• [What the task requires]: Each line of the records below that contains "unit" needs to be copied.

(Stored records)
import Summits.BirchSwinnertonDyer.BirchSwinnertonDyer.Theorems.SignedBaseChangeAnticyclotomicEisensteinDivisibilityAdmdefChebSplit
import HarnessLib

/-!
# Line `admdef`, cell β: ČEBOTAREV WITH THE SIGN FOR AN INDEPENDENT FAMILY OF CLASSES at ONE Bertolini–Darmon admissible prime,
# `p ≥ 5`, from the admissible target (Howard's two-class Čebotarev; crux `AnticyclotomicEisensteinDivisibility`,
# stmt-BirchSwinnertonDyer-20727; LEAD seat bsd-line-sbc-p1 gen 27, `--supports stmt-BirchSwinnertonDyer-20727`; rigidity road item (M3)
# of `Lines/admdef-lead-g25.md` §4; companion of `…AdmdefChebSplit.lean`)

WHY THIS FILE.  Howard's rigidity induction for a bipartite Euler system ([Howard2006] Thm. 3.2.3, [BurungaleCastellaKim2021] Prop. 7.4)
and W. Zhang's triangulation need, at each step, ONE admissible prime `q` at which SEVERAL given classes (the current class `κ(n)` and a
generator of the relevant Selmer eigenspace) are simultaneously visible.  The tree has the one-class theorem (`…AdmdefChebSplit`,
a port of the AKR cell's `AdditiveKoly.Cheb.exists_admissible_loc_ne_zero`).  THIS FILE proves the FAMILY version with the same proof:
Gross's Prop. 9.3 in the tree (`exists_h1Eval_eq`) already prescribes the values of an INDEPENDENT family of classes at one element of
`Γ_{K(E[p])}`, so the single Čebotarev element of the one-class proof can be chosen to serve every member of the family at once.

* `exists_admissible_forall_loc_ne_zero_of_target` — `K` imaginary quadratic, `ρ̄_{E,p}` onto, `p ≥ 5`, `c ≠ 1`, `ν = ±1`, the admissible
  target for `(c, ν)` (as in `…AdmdefChebSplit`), a finite family `xs : Fin r → H¹(K, E[p])` of `ν`-eigenclasses of `c_*` which is
  LINEARLY INDEPENDENT over `𝔽_p` (`∑ aᵢ xᵢ = 0 ⟹ p ∣ aᵢ`), `B₀ ⊂ ℕ` finite ⟹ ∃ Bertolini–Darmon `1`-admissible `q ∉ B₀` (sign rule `ε_q = ν`)
  and a place `v ∋ q` of `K` with `loc_v xᵢ ≠ 0` in `H¹(K_v, E[p])` FOR EVERY `i`.  (All the classes must have the SAME sign: at an
  admissible prime with `ε_q = ν` only `ν`-eigenclasses can be visible.)

PROOF = the one-class proof verbatim with the class-dependent steps run over the family: Step B prescribes `ξᵢ(ρ) = yᵢ` for all `i` at one
`ρ ∈ Γ_{K(E[p])}` (`exists_h1Eval_eq` with the independence hypothesis), Step C takes the union of the ramification sets, Step D the joint
kernel `evalKer xs`, Steps E–F (the prime `ℓ`, inert, Frobenius `τ' = conj(g) g`) are class-free, Step G's sign computation
`(e ξᵢ(τ'))₀ = 1` and the local criterion (Gross Prop. 9.6) are run for each `i`.

HONEST FRAMING: theorems only (no definition, no named fact, no `sorry`); nothing about Heegner points, the anchors or the crux is asserted;
OFF the v23 composition path (rigidity road). BSD is not proved by this file.

References: [cite: Howard2006, Thm. 3.2.3, §3.3] [cite: BertoliniDarmon2005, Thm. 3.2] [cite: WZhang2014, Lemma 7.3] [cite: GrossLMS1991, Prop. 9.3, 9.6]
[cite: BurungaleCastellaKim2021, arXiv:1908.09512 Lem. 7.3, Prop. 7.4].
-/

-- D-0017: single-problem summit, the namespace repeats the problem name by design.
set_option linter.dupNamespace false
set_option autoImplicit false
import Summits.Schanuel.Schanuel.Theses.RoyCriterion
import Literature.NumberTheory.Transcendental.RoySmallValueRoyD

/-!
# Box polynomials and Cauchy bounds for `𝒟₁` on monomials (lemmas for the Dirichlet edge of crux `stmt-Schanuel-1050`)

Support lemmas for `Negative/DirichletEdge.lean` (Dirichlet's box principle below the edge
`ν = 2 + β − τ` of `Summit.Schanuel.Schanuel.Theses.RoyCriterion.RoySmallValueDirichletGap`,
Roy 2013 = arXiv:1301.0663, p. 3):

* `norm_aeval_iterate_royD_monomial_le` — Cauchy's estimate on the unit circle for
  `z ↦ X₁ᵃX₂ᵇ(ξ + z, η e^z)`: `|𝒟₁ⁱ(X₁ᵃX₂ᵇ)(ξ, η)| ≤ i! R^D`, `R = (|ξ|+1)(e|η|+1)`, `a, b ≤ D`;
* box polynomials `∑_{a,b ≤ H} d(a,b) X₁ᵃX₂ᵇ`: coefficients (`coeff_boxPoly_self`,
  `natAbs_coeff_boxPoly_le`), degree (`totalDegree_boxPoly_le`), and linearity of the values of
  `𝒟₁ⁱ` in `d` (`aeval_iterate_royD_boxPoly`);
* two small real lemmas (same `ε`-cell ⇒ distance `< ε`; eventual comparison of powers of `D`).

Everything is proved; no definitions, no named facts.
-/

noncomputable section

namespace Summit.Schanuel.Schanuel.Theorems.RoySmallValueDirichletGapDirichlet

open MvPolynomial Filter Complex Finset Metric
open Literature.NumberTheory.Transcendental
open Literature.NumberTheory.Transcendental.Roy2013 (expEval2 differentiable_expEval2
  iteratedDeriv_expEval2_zero)

/-! ### Monomials: evaluation along the flow and Cauchy's estimate -/

/-- `X₁ᵃX₂ᵇ(ξ + z, η e^z) = (ξ+z)ᵃ (η e^z)ᵇ`. [folklore] -/
theorem expEval2_monomial (a b : ℕ) (ξ η z : ℂ) :
    expEval2 (X 0 ^ a * X 1 ^ b) ξ η z = (ξ + z) ^ a * (η * cexp z) ^ b := by
  simp [expEval2, map_mul, map_pow]

/-- On the unit circle, `|X₁ᵃX₂ᵇ(ξ + z, η e^z)| ≤ R^D` for `a, b ≤ D`, `R = (|ξ|+1)(e|η|+1)`.
[folklore] -/
theorem norm_expEval2_monomial_le {a b D : ℕ} (ha : a ≤ D) (hb : b ≤ D) (ξ η : ℂ) {z : ℂ}
    (hz : ‖z‖ = 1) :
    ‖expEval2 (X 0 ^ a * X 1 ^ b) ξ η z‖ ≤ ((‖ξ‖ + 1) * (‖η‖ * Real.exp 1 + 1)) ^ D := by
  rw [expEval2_monomial, norm_mul, norm_pow, norm_pow, mul_pow]
  have h1 : ‖ξ + z‖ ≤ ‖ξ‖ + 1 := (norm_add_le _ _).trans (by rw [hz])
  have h2 : ‖η * cexp z‖ ≤ ‖η‖ * Real.exp 1 + 1 := by
    rw [norm_mul, Complex.norm_exp]
    have : z.re ≤ 1 := (Complex.re_le_norm z).trans hz.le
    nlinarith [Real.exp_le_exp.2 this, norm_nonneg η, Real.exp_pos z.re]
  have hx1 : 1 ≤ ‖ξ‖ + 1 := by have := norm_nonneg ξ; linarith
  have hy1 : 1 ≤ ‖η‖ * Real.exp 1 + 1 := by
    have := mul_nonneg (norm_nonneg η) (Real.exp_pos 1).le; linarith
  gcongr
  · exact (pow_le_pow_left₀ (norm_nonneg _) h1 a).trans (pow_le_pow_right₀ hx1 ha)
  · exact (pow_le_pow_left₀ (norm_nonneg _) h2 b).trans (pow_le_pow_right₀ hy1 hb)

/-- **Cauchy**: `|𝒟₁ⁱ(X₁ᵃX₂ᵇ)(ξ, η)| ≤ i! R^D` for `a, b ≤ D`. [folklore] -/
theorem norm_aeval_iterate_royD_monomial_le {a b D : ℕ} (ha : a ≤ D) (hb : b ≤ D) (ξ η : ℂ) (i : ℕ) :
    ‖aeval ![ξ, η] (royD^[i] (X 0 ^ a * X 1 ^ b))‖ ≤
      i.factorial * ((‖ξ‖ + 1) * (‖η‖ * Real.exp 1 + 1)) ^ D := by
  rw [← iteratedDeriv_expEval2_zero]
  have h := Complex.norm_iteratedDeriv_le_of_forall_mem_sphere_norm_le (f := expEval2 (X 0 ^ a * X 1 ^ b) ξ η)
    (c := 0) i one_pos ((differentiable_expEval2 _ ξ η).diffContOnCl)
    (C := ((‖ξ‖ + 1) * (‖η‖ * Real.exp 1 + 1)) ^ D)
    (fun z hz => norm_expEval2_monomial_le ha hb ξ η (by simpa using hz))
  simpa using h

/-! ### Coefficient boxes -/

variable {H : ℕ}

/-- The polynomial with coefficient vector `d` on the monomials `X₁ᵃX₂ᵇ`, `a, b ≤ H`. -/
theorem boxPoly_def (d : Fin (H + 1) × Fin (H + 1) → ℤ) :
    (∑ k : Fin (H + 1) × Fin (H + 1), C (d k) * (X 0 ^ (k.1 : ℕ) * X 1 ^ (k.2 : ℕ)) :
      MvPolynomial (Fin 2) ℤ) =
    ∑ k : Fin (H + 1) × Fin (H + 1),
      monomial (Finsupp.single 0 (k.1 : ℕ) + Finsupp.single 1 (k.2 : ℕ)) (d k) := by
  refine Finset.sum_congr rfl fun k _ => ?_
  rw [X_pow_eq_monomial, X_pow_eq_monomial, monomial_mul, C_mul_monomial]; simp

/-- The exponent map `(a, b) ↦ X₁ᵃX₂ᵇ` is injective. [folklore] -/
theorem expo_injective :
    Function.Injective fun k : Fin (H + 1) × Fin (H + 1) =>
      (Finsupp.single (0 : Fin 2) (k.1 : ℕ) + Finsupp.single 1 (k.2 : ℕ)) := by
  intro k k' h
  have h0 := congrArg (fun f : Fin 2 →₀ ℕ => f 0) h
  have h1 := congrArg (fun f : Fin 2 →₀ ℕ => f 1) h
  simp at h0 h1
  exact Prod.ext (Fin.ext h0) (Fin.ext h1)

/-- Coefficients of a box polynomial. [folklore] -/
theorem coeff_boxPoly (d : Fin (H + 1) × Fin (H + 1) → ℤ) (m : Fin 2 →₀ ℕ) :
    coeff m (∑ k : Fin (H + 1) × Fin (H + 1), C (d k) * (X 0 ^ (k.1 : ℕ) * X 1 ^ (k.2 : ℕ)) :
      MvPolynomial (Fin 2) ℤ) =
    ∑ k : Fin (H + 1) × Fin (H + 1),
      if Finsupp.single (0 : Fin 2) (k.1 : ℕ) + Finsupp.single 1 (k.2 : ℕ) = m then d k else 0 := by
  rw [boxPoly_def, coeff_sum]
  simp only [coeff_monomial]

/-- The coefficient at `X₁ᵃX₂ᵇ` is `d (a, b)`. [folklore] -/
theorem coeff_boxPoly_self (d : Fin (H + 1) × Fin (H + 1) → ℤ) (k₀ : Fin (H + 1) × Fin (H + 1)) :
    coeff (Finsupp.single (0 : Fin 2) (k₀.1 : ℕ) + Finsupp.single 1 (k₀.2 : ℕ))
      (∑ k : Fin (H + 1) × Fin (H + 1), C (d k) * (X 0 ^ (k.1 : ℕ) * X 1 ^ (k.2 : ℕ)) :
        MvPolynomial (Fin 2) ℤ) = d k₀ := by
  rw [coeff_boxPoly]
  have : ∀ k : Fin (H + 1) × Fin (H + 1),
      (if Finsupp.single (0 : Fin 2) (k.1 : ℕ) + Finsupp.single 1 (k.2 : ℕ) =
          Finsupp.single (0 : Fin 2) (k₀.1 : ℕ) + Finsupp.single 1 (k₀.2 : ℕ) then d k else 0) =
      if k = k₀ then d k else 0 := by
    intro k
    by_cases hk : k = k₀
    · simp [hk]
    · rw [if_neg hk, if_neg (fun h => hk (expo_injective h))]
  simp_rw [this]
  simp

/-- Every coefficient of a box polynomial is one of the `d k`, or `0`. [folklore] -/
theorem natAbs_coeff_boxPoly_le (d : Fin (H + 1) × Fin (H + 1) → ℤ) {A : ℕ}
    (hd : ∀ k, (d k).natAbs ≤ A) (m : Fin 2 →₀ ℕ) :
    (coeff m (∑ k : Fin (H + 1) × Fin (H + 1), C (d k) * (X 0 ^ (k.1 : ℕ) * X 1 ^ (k.2 : ℕ)) :
      MvPolynomial (Fin 2) ℤ)).natAbs ≤ A := by
  by_cases hm : ∃ k₀ : Fin (H + 1) × Fin (H + 1),
      Finsupp.single (0 : Fin 2) (k₀.1 : ℕ) + Finsupp.single 1 (k₀.2 : ℕ) = m
  · obtain ⟨k₀, rfl⟩ := hm
    rw [coeff_boxPoly_self]; exact hd k₀
  · rw [coeff_boxPoly, Finset.sum_eq_zero fun k _ => if_neg fun h => hm ⟨k, h⟩]
    simp

/-- Degree of a box polynomial is `≤ 2H`. [folklore] -/
theorem totalDegree_boxPoly_le (d : Fin (H + 1) × Fin (H + 1) → ℤ) :
    (∑ k : Fin (H + 1) × Fin (H + 1), C (d k) * (X 0 ^ (k.1 : ℕ) * X 1 ^ (k.2 : ℕ)) :
      MvPolynomial (Fin 2) ℤ).totalDegree ≤ 2 * H := by
  rw [boxPoly_def]
  refine totalDegree_finsetSum_le fun k _ => (totalDegree_monomial_le _ _).trans ?_
  rw [Finsupp.sum_add_index' (fun _ => rfl) (fun _ _ _ => rfl), Finsupp.sum_single_index rfl,
    Finsupp.sum_single_index rfl]
  show (k.1 : ℕ) + (k.2 : ℕ) ≤ 2 * H
  have := k.1.is_lt; have := k.2.is_lt; omega

/-- Values of `𝒟₁ⁱ` of a box polynomial are the corresponding linear combinations. [folklore] -/
theorem aeval_iterate_royD_boxPoly (d : Fin (H + 1) × Fin (H + 1) → ℤ) (ξ η : ℂ) (i : ℕ) :
    aeval ![ξ, η] (royD^[i] (∑ k : Fin (H + 1) × Fin (H + 1),
      C (d k) * (X 0 ^ (k.1 : ℕ) * X 1 ^ (k.2 : ℕ)) : MvPolynomial (Fin 2) ℤ)) =
    ∑ k : Fin (H + 1) × Fin (H + 1),
      (d k : ℂ) * aeval ![ξ, η] (royD^[i] (X 0 ^ (k.1 : ℕ) * X 1 ^ (k.2 : ℕ))) := by
  rw [iterate_royD_sum, map_sum]
  refine Finset.sum_congr rfl fun k _ => ?_
  rw [iterate_royD_C_mul, map_mul, aeval_C]; simp

/-! ### Two small real lemmas -/

/-- Same `ε`-cell ⇒ distance `< ε`. [folklore] -/
theorem abs_sub_lt_of_floor_div_eq {x y ε : ℝ} (hε : 0 < ε) (h : ⌊x / ε⌋ = ⌊y / ε⌋) : |x - y| < ε := by
  have h1 := Int.abs_sub_lt_one_of_floor_eq_floor h
  rw [← sub_div, abs_div, abs_of_pos hε, div_lt_one hε] at h1
  exact h1

/-- `C·D^a ≤ E·D^b` eventually in `D : ℕ`, for `a < b`, `E > 0`. [folklore] -/
theorem eventually_nat_rpow_le (C : ℝ) {a b E : ℝ} (hab : a < b) (hE : 0 < E) :
    ∀ᶠ D : ℕ in atTop, C * (D : ℝ) ^ a ≤ E * (D : ℝ) ^ b :=
  tendsto_natCast_atTop_atTop.eventually (eventually_mul_rpow_le_mul_rpow C hab hE)

/-- `C·D^a·log D ≤ E·D^b` eventually in `D : ℕ`, for `a < b`, `C ≥ 0`, `E > 0`. [folklore] -/
theorem eventually_nat_rpow_log_le {C a b E : ℝ} (hab : a < b) (hC : 0 ≤ C) (hE : 0 < E) :
    ∀ᶠ D : ℕ in atTop, C * (D : ℝ) ^ a * Real.log D ≤ E * (D : ℝ) ^ b :=
  tendsto_natCast_atTop_atTop.eventually (eventually_mul_rpow_mul_log_le hab hC hE)

end Summit.Schanuel.Schanuel.Theorems.RoySmallValueDirichletGapDirichlet

end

• [Solved problem]:
* `norm_aeval_iterate_royD_monomial_le` — Cauchy's estimate on the unit circle for
/-- On the unit circle, `|X₁ᵃX₂ᵇ(ξ + z, η e^z)| ≤ R^D` for `a, b ≤ D`, `R = (|ξ|+1)(e|η|+1)`.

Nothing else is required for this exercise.